### Collected data entries
import Literature.NumberTheory.LFunctions.FordProgram1
import HarnessLib

/-!
# Ford's "Program 1": kernel run 02 (`225 ≤ k ≤ 290`)

Topic `Literature/NumberTheory/LFunctions`. Everything here is PROVED (one kernel evaluation, standard
axioms): `FordP1.checkT k = true` for `225 ≤ k ≤ 290`, i.e. the certified re-run of PROGRAM 1 of
K. Ford, Proc. LMS 85 (2002) (the second part of Theorem 3) for these `k` — see `FordProgram1.lean`
for the checker, its soundness `FordP1.row_of_checkK`, and the meaning of the constants
(`ρ = FordP1.rhoOf k / 10⁵`, `θ = FordP1.thetaOf k / 10⁴`, `ω = FordP1.omOf k / 10⁴`). The runs are
split into files of comparable kernel time (a few minutes each; `maxHeartbeats 0` lifts the
deterministic time-out for the one declaration); the assembly is `FordTheorem3SmallK.lean`.

## References

* K. Ford, Proc. London Math. Soc. (3) 85 (2002), 565–633; arXiv:1910.08209: Theorem 3, (1.7),
  Lemmas 3.4–3.5, Appendix "PROGRAM 1". [Ford2002]
-/

namespace Literature.NumberTheory.LFunctions
namespace FordP1

set_option maxHeartbeats 0 in
/-- **Kernel run 02**: `checkT k` for `225 ≤ k ≤ 290`. [cite: Ford2002, Theorem 3 (second part)
and PROGRAM 1] -/
theorem run02 : ((List.range' 225 66).all checkT) = true := by
  decide +kernel

end FordP1
end Literature.NumberTheory.LFunctions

### REQUIRED ACTION
Exact copies of all the entries above are to be printed.

### SOLUTION FOR THIS PROBLEM
import Literature.NumberTheory.LFunctions.FordProgram1
import HarnessLib

/-!
# Ford's "Program 1": kernel run 02 (`225 ≤ k ≤ 290`)

Topic `Literature/NumberTheory/LFunctions`. Everything here is PROVED (one kernel evaluation, standard
axioms): `FordP1.checkT k = true` for `225 ≤ k ≤ 290`, i.e. the certified re-run of PROGRAM 1 of
K. Ford, Proc. LMS 85 (2002) (the second part of Theorem 3) for these `k` — see `FordProgram1.lean`
for the checker, its soundness `FordP1.row_of_checkK`, and the meaning of the constants
(`ρ = FordP1.rhoOf k / 10⁵`, `θ = FordP1.thetaOf k / 10⁴`, `ω = FordP1.omOf k / 10⁴`). The runs are
split into files of comparable kernel time (a few minutes each; `maxHeartbeats 0` lifts the
deterministic time-out for the one declaration); the assembly is `FordTheorem3SmallK.lean`.

## References

* K. Ford, Proc. London Math. Soc. (3) 85 (2002), 565–633; arXiv:1910.08209: Theorem 3, (1.7),
  Lemmas 3.4–3.5, Appendix "PROGRAM 1". [Ford2002]
-/

namespace Literature.NumberTheory.LFunctions
namespace FordP1

set_option maxHeartbeats 0 in
/-- **Kernel run 02**: `checkT k` for `225 ≤ k ≤ 290`. [cite: Ford2002, Theorem 3 (second part)
and PROGRAM 1] -/
theorem run02 : ((List.range' 225 66).all checkT) = true := by
  decide +kernel

end FordP1
end Literature.NumberTheory.LFunctions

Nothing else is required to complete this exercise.